> **Data extract**

■ ■ ■ ■ ■

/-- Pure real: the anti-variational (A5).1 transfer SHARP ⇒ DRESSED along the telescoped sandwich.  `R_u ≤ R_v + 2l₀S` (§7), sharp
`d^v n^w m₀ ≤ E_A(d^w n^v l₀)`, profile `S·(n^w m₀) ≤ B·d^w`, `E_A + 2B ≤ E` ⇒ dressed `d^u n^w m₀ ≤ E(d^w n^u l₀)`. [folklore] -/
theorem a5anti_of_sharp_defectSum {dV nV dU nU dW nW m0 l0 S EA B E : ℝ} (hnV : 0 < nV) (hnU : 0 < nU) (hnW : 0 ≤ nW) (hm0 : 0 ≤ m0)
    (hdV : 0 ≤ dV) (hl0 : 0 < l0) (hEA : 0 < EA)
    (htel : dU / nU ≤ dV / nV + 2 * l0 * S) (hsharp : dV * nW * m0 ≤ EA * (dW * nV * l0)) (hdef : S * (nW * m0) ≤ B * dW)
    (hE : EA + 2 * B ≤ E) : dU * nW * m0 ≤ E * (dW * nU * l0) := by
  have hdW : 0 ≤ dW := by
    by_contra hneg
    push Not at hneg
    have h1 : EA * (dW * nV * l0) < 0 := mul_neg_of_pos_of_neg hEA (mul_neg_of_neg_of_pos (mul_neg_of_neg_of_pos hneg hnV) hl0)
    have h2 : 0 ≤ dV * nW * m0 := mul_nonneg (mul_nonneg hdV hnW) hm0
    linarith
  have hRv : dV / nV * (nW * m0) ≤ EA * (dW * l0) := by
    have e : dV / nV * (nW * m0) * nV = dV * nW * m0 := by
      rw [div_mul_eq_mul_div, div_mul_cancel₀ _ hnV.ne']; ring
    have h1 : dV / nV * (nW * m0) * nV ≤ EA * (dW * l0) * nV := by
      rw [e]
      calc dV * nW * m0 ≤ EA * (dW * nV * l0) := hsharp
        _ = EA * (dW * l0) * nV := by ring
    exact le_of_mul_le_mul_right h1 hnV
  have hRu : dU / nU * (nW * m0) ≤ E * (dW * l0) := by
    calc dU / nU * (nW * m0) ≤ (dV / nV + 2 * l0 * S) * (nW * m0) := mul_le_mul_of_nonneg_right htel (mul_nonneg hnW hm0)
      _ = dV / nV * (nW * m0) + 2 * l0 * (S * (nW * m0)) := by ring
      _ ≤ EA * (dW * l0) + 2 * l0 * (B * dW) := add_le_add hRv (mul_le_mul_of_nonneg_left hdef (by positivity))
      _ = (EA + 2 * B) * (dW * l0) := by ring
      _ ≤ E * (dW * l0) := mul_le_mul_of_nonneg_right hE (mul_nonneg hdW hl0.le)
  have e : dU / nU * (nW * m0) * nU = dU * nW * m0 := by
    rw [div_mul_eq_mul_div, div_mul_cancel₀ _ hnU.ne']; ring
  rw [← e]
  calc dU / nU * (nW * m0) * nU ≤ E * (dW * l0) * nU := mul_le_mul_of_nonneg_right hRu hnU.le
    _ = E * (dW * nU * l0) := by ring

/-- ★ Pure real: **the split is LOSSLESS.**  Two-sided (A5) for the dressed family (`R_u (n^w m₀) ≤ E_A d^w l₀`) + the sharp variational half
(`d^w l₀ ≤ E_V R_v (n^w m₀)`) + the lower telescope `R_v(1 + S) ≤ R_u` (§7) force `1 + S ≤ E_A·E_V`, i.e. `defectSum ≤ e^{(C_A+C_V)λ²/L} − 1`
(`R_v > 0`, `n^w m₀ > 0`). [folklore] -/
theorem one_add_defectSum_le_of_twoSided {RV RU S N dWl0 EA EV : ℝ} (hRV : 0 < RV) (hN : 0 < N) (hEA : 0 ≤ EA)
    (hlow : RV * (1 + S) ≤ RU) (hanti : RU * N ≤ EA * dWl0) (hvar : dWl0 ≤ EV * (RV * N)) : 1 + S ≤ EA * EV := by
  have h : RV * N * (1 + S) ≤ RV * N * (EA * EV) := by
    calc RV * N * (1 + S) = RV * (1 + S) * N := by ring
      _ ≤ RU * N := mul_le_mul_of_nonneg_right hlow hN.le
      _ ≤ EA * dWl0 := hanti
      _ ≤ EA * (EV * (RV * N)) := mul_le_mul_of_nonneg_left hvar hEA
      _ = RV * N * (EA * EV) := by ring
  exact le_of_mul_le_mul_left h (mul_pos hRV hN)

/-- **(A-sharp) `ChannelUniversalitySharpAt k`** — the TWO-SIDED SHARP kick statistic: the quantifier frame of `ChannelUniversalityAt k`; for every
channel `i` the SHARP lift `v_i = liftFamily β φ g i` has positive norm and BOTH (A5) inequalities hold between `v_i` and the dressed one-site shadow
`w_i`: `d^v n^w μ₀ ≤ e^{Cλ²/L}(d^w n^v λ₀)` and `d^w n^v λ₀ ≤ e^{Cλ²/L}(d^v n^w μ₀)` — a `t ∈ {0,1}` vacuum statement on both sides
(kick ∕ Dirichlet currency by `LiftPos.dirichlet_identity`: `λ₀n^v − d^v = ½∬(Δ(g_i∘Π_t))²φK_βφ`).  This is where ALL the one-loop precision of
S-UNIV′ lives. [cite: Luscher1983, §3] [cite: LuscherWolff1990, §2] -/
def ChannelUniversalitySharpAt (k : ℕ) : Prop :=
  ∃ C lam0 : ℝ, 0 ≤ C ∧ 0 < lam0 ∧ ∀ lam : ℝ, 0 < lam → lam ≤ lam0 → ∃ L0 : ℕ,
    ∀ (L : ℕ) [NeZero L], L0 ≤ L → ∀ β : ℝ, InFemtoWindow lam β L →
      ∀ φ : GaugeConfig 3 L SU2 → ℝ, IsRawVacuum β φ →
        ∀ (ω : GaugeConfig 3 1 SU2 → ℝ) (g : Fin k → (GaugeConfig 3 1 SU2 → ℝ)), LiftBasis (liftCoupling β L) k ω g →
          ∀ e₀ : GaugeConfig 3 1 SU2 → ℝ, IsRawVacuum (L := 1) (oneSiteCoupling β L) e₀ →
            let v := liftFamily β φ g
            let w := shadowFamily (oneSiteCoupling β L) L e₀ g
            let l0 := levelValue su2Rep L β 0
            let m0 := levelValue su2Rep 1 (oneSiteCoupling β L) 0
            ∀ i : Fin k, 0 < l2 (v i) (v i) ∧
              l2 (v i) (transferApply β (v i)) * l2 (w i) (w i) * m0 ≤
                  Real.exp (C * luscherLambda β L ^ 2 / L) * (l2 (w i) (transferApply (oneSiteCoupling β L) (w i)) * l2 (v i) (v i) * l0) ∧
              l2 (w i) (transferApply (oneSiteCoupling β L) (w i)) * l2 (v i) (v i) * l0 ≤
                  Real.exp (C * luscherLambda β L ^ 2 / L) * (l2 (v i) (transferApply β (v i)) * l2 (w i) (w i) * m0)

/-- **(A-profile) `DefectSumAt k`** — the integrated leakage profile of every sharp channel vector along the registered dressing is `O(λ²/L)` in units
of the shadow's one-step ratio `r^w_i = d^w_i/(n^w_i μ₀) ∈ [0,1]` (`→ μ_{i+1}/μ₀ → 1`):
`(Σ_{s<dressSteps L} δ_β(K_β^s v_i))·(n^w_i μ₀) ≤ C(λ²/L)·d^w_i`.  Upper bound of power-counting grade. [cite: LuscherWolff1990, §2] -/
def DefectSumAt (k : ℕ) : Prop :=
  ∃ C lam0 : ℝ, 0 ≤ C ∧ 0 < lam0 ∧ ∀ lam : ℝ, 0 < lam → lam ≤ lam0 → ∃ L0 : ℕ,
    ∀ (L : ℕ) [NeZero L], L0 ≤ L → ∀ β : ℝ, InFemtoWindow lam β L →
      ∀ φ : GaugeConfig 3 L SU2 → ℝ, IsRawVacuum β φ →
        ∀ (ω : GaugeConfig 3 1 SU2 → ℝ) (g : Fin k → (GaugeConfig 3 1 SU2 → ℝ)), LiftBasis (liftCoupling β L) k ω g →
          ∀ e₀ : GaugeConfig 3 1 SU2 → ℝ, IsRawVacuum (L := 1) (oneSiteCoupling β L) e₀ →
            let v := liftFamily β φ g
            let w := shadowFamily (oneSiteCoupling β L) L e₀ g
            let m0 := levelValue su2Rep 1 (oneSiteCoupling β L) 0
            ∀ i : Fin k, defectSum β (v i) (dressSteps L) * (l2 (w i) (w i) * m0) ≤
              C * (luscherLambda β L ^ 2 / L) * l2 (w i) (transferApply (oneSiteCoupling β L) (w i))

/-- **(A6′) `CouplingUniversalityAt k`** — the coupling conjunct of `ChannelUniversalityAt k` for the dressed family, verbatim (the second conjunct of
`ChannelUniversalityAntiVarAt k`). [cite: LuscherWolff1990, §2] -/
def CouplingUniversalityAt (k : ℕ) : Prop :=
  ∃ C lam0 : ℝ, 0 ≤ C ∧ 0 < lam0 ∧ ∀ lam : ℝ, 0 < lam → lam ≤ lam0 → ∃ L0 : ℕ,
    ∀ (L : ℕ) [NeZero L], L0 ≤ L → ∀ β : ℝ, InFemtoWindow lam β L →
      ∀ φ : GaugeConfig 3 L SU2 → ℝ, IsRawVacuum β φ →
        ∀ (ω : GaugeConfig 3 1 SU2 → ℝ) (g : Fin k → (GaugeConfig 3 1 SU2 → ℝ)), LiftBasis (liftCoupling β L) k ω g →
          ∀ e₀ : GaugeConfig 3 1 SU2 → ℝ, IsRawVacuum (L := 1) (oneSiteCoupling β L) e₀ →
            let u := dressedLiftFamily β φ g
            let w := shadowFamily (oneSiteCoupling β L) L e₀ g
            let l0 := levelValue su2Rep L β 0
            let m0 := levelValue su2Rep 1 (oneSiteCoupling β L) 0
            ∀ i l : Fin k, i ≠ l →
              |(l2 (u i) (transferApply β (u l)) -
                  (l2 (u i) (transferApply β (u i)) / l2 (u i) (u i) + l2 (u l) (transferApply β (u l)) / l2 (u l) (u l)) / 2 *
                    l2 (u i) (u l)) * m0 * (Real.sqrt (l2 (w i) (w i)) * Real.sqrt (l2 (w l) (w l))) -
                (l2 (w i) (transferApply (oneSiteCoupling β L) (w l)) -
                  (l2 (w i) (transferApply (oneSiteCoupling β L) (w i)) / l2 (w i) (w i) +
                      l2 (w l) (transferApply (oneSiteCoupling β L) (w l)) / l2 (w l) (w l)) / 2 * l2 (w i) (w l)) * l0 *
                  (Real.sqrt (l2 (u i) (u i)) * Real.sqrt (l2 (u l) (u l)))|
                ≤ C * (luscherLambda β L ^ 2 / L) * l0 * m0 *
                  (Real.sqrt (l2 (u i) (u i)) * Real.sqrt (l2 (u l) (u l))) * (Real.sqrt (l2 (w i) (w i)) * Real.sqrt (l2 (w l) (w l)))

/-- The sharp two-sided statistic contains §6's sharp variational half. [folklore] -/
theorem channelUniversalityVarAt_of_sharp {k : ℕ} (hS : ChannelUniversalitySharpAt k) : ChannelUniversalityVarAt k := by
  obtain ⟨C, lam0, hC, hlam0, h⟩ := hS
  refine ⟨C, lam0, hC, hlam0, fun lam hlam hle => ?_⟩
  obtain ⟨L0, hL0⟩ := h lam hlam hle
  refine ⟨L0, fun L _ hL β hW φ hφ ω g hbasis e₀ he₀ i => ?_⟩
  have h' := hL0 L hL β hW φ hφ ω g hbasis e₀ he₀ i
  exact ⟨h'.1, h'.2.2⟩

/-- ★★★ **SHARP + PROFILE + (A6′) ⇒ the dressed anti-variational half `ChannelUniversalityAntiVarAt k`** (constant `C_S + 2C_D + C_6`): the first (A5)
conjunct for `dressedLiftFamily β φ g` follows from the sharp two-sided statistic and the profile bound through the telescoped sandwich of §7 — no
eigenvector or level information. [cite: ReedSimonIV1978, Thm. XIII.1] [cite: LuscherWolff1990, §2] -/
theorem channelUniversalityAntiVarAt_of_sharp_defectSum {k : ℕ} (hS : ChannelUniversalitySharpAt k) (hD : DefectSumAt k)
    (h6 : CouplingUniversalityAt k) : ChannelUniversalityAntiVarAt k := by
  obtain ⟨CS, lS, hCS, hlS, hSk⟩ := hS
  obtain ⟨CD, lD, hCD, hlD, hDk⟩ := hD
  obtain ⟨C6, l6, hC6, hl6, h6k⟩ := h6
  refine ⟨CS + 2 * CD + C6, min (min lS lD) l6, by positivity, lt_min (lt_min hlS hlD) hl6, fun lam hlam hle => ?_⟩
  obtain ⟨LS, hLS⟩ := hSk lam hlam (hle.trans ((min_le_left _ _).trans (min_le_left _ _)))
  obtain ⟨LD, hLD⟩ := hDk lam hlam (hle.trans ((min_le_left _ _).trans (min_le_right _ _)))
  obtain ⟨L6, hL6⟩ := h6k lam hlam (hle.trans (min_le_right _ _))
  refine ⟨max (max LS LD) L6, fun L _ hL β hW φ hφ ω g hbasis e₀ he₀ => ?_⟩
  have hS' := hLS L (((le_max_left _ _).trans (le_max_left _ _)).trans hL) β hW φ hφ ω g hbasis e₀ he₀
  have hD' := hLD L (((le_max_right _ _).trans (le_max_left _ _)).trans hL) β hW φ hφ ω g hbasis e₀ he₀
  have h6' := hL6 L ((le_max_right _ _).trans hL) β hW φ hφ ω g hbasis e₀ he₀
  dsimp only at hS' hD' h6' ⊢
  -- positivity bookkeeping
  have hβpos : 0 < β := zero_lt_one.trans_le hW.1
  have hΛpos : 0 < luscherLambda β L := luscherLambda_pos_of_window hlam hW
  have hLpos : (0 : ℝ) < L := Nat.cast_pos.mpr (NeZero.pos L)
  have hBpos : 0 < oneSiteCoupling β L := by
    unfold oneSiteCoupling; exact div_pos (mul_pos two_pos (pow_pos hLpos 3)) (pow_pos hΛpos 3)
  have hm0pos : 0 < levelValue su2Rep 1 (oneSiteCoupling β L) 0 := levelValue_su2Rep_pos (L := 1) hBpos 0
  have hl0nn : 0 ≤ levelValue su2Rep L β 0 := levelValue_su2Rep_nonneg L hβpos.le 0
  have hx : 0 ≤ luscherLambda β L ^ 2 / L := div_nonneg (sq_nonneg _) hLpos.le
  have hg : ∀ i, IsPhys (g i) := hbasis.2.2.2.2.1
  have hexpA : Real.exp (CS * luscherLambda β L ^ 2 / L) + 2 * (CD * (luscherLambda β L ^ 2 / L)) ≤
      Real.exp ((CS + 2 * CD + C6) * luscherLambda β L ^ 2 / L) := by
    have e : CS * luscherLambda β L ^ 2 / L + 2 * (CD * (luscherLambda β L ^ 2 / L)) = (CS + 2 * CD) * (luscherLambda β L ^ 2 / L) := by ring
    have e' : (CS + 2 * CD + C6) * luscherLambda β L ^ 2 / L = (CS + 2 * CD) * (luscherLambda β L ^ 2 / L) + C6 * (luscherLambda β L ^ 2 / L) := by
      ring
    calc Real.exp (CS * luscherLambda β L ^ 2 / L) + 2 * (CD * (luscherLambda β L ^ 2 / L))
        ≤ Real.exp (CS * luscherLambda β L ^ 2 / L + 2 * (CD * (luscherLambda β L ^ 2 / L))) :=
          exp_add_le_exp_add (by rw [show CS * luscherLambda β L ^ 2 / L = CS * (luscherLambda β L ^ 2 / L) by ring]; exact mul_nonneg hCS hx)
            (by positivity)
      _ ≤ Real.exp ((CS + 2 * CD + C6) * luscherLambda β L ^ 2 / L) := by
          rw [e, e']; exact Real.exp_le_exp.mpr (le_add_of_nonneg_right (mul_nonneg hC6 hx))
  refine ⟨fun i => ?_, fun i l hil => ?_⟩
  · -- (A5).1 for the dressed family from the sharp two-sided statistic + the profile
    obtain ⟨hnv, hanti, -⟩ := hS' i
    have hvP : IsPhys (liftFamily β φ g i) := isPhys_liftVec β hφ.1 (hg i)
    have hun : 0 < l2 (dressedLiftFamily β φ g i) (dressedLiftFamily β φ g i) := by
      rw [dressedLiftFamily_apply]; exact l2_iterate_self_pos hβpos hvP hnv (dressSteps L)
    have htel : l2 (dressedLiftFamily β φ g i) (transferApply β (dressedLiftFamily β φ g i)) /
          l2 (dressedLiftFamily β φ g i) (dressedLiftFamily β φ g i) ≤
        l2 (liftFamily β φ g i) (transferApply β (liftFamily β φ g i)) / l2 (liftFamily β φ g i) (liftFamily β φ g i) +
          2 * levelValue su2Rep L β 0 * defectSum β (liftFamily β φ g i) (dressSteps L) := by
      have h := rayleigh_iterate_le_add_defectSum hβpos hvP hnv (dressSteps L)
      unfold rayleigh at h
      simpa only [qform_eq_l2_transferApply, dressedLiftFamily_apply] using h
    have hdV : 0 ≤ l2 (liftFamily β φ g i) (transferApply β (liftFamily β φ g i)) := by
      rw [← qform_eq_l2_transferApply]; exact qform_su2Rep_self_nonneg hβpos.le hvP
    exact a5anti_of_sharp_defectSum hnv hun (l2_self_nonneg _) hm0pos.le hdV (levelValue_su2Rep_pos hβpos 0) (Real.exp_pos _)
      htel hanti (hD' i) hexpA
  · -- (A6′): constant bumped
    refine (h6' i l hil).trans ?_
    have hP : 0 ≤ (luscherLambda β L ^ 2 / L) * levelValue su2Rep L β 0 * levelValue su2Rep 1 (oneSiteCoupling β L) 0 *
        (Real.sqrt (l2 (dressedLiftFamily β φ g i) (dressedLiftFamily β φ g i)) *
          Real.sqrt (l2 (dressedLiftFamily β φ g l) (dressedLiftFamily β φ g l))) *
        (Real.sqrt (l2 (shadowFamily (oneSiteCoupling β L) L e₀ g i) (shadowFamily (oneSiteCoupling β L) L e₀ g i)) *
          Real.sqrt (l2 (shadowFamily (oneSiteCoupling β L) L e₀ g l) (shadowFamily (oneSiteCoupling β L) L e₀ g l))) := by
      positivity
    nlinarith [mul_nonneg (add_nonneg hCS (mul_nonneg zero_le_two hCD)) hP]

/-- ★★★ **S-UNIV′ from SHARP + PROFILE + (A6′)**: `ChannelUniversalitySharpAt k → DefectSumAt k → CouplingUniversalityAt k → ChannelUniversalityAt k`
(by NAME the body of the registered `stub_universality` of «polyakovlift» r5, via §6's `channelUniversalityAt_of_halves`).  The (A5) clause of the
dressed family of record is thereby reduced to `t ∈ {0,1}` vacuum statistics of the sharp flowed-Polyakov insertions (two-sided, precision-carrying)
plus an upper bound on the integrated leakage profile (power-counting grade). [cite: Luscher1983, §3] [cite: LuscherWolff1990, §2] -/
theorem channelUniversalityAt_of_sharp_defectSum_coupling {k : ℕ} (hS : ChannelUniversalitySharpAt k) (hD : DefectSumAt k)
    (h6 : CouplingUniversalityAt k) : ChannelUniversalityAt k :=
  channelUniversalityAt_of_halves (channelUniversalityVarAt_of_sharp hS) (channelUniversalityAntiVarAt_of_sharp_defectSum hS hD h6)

■ ■ ■ ■ ■

> **Brief**
Which lines above include the word "unfold"? Pick them out and copy them.

> **Response area**
    unfold oneSiteCoupling; exact div_pos (mul_pos two_pos (pow_pos hLpos 3)) (pow_pos hΛpos 3)
      unfold rayleigh at h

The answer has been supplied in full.